What needs to be done:
Compute how many lines in the entries below contain "EllipticCurves", and output nothing but the number.

Records to process:
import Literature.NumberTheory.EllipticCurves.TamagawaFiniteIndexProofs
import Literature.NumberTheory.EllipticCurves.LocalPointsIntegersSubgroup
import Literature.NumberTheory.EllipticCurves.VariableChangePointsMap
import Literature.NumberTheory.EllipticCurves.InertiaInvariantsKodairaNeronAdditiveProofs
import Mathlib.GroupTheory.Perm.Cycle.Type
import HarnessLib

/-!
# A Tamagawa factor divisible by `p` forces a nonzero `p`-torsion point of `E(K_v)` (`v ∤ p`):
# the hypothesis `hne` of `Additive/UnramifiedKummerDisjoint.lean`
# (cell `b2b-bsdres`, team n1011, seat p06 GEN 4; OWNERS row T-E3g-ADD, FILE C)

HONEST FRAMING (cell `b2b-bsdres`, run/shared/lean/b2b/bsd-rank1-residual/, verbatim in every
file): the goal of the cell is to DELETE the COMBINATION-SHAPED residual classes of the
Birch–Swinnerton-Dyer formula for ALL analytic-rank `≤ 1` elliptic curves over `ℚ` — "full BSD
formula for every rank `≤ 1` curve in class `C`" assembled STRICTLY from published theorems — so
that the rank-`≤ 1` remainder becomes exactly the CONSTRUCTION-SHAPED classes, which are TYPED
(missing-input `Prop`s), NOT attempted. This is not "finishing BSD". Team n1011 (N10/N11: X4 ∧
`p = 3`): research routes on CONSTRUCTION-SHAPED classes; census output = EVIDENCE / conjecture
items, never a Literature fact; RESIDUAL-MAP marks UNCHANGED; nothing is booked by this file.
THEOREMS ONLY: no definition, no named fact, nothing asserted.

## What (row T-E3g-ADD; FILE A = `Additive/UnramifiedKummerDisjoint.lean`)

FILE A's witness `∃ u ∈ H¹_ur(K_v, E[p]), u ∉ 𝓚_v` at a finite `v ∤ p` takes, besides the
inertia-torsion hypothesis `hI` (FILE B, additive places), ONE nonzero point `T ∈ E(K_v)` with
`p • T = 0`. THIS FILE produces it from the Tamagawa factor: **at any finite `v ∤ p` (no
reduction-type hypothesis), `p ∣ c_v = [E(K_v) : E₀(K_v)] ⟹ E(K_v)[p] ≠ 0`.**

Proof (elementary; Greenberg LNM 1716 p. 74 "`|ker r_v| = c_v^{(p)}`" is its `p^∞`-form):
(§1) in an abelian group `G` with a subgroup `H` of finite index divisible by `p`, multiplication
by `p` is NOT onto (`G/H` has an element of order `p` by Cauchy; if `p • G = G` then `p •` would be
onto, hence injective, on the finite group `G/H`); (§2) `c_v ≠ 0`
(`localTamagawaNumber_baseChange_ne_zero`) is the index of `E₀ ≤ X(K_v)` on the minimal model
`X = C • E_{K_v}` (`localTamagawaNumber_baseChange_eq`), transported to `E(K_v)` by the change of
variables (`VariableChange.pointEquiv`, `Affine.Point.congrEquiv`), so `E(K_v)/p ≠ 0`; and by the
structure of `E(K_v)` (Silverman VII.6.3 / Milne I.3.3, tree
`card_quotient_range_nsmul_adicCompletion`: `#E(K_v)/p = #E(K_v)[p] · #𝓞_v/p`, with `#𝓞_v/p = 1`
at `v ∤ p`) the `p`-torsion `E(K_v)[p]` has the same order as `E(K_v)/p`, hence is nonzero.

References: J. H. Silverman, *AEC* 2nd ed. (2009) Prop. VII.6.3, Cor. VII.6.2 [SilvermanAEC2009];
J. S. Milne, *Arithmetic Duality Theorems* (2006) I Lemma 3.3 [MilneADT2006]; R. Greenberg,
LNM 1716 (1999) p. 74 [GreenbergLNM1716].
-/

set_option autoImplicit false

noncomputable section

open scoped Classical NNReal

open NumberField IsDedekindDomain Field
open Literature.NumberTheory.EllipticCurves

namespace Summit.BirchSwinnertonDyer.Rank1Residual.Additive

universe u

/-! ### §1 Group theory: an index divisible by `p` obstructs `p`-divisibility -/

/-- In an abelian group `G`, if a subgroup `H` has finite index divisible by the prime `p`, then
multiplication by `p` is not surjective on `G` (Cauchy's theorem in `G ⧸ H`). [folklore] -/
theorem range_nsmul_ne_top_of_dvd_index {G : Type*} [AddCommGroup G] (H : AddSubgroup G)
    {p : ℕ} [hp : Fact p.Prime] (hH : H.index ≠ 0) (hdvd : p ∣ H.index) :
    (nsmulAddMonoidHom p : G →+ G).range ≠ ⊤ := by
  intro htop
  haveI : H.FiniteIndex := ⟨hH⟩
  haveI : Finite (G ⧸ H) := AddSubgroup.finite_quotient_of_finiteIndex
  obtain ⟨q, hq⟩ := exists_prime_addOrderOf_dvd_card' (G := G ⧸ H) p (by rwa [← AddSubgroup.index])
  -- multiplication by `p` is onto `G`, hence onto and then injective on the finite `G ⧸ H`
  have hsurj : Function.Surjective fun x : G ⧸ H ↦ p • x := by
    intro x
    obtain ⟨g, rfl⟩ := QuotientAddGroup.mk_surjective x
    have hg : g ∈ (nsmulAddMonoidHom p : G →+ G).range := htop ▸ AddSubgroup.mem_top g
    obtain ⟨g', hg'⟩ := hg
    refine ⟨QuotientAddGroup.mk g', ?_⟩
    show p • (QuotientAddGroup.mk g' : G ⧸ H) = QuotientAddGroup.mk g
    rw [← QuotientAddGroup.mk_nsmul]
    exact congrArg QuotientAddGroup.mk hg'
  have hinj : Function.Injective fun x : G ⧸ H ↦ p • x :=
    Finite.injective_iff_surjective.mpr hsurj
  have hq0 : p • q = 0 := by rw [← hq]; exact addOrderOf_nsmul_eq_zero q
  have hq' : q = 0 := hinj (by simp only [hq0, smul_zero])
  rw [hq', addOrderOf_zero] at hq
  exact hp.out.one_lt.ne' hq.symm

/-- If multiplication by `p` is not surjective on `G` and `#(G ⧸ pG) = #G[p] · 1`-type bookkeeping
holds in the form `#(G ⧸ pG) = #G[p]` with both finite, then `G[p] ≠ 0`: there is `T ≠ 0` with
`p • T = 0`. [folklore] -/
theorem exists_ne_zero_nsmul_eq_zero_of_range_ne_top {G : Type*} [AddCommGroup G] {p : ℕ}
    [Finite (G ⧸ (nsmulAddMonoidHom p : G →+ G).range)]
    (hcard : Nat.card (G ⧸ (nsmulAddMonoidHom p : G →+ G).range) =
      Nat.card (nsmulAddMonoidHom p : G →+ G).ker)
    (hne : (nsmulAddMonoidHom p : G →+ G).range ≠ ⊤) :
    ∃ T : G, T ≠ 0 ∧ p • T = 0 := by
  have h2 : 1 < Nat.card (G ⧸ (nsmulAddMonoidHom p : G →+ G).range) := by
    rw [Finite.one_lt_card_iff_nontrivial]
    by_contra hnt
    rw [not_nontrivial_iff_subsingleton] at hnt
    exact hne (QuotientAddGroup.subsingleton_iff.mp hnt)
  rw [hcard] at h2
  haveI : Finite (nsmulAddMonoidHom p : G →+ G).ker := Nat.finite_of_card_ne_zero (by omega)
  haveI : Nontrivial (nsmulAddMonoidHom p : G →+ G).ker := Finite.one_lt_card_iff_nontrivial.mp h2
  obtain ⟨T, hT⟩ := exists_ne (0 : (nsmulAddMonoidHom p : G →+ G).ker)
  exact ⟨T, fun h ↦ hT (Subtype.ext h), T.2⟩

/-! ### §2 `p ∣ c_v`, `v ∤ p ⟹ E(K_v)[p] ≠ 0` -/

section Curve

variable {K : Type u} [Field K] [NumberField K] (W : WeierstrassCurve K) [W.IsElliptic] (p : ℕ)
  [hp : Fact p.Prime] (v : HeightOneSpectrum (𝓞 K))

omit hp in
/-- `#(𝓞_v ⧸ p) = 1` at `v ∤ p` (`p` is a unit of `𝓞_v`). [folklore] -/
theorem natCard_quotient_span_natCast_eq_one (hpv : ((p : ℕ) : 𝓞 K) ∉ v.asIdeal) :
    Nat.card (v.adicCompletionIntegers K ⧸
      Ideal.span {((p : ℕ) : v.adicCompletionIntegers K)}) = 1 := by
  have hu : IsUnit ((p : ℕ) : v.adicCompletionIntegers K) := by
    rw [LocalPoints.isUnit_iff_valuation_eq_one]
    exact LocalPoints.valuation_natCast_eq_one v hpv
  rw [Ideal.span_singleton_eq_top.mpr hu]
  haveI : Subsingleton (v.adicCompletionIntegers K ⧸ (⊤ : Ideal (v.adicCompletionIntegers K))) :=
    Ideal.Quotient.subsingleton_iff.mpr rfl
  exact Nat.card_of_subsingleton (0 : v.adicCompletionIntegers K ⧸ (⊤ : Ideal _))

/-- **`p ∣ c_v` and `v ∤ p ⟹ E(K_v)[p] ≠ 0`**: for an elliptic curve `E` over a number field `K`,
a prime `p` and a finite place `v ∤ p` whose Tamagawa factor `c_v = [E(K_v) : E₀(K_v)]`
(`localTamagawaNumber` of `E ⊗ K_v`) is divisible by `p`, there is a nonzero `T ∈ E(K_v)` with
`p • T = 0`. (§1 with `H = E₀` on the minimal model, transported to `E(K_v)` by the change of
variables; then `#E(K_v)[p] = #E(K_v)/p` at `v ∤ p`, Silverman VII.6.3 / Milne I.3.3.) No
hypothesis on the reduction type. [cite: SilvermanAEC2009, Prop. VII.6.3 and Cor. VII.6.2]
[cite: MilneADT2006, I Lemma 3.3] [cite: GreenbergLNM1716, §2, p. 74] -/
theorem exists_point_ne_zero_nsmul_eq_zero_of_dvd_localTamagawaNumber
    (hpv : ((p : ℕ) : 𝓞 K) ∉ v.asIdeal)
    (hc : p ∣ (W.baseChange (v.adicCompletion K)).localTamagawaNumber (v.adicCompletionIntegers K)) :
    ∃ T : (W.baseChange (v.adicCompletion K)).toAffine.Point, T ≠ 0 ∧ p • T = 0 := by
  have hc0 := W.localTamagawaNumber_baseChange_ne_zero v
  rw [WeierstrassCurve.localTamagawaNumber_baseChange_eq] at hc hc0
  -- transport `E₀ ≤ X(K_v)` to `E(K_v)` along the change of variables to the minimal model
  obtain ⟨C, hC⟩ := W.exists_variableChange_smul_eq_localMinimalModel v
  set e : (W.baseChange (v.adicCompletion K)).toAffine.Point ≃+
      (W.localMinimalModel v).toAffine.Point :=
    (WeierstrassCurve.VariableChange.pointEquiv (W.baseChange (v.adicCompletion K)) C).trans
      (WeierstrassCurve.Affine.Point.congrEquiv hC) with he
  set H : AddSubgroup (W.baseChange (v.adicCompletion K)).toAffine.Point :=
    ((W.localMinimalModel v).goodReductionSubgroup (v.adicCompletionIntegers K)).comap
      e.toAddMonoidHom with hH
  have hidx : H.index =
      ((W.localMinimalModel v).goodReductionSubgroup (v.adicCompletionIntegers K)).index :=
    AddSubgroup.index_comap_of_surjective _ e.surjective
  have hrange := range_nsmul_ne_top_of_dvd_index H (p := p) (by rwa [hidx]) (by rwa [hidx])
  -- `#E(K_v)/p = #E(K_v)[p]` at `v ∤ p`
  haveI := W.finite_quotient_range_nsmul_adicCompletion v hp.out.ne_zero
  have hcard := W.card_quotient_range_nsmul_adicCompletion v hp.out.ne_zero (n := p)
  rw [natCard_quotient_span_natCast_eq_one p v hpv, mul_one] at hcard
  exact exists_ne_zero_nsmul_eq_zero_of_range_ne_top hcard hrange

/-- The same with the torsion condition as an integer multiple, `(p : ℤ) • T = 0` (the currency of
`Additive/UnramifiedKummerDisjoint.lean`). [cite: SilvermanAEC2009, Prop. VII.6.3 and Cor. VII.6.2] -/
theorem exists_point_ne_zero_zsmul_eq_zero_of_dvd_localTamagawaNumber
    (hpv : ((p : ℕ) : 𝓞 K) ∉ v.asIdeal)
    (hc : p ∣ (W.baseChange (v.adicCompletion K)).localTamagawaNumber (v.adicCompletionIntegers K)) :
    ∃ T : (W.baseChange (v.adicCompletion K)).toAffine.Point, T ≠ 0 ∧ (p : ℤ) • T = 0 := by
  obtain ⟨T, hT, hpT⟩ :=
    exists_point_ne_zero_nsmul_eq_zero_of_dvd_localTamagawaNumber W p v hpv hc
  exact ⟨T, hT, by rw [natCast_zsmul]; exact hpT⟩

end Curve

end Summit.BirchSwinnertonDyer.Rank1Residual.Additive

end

Solution to the exercise:
5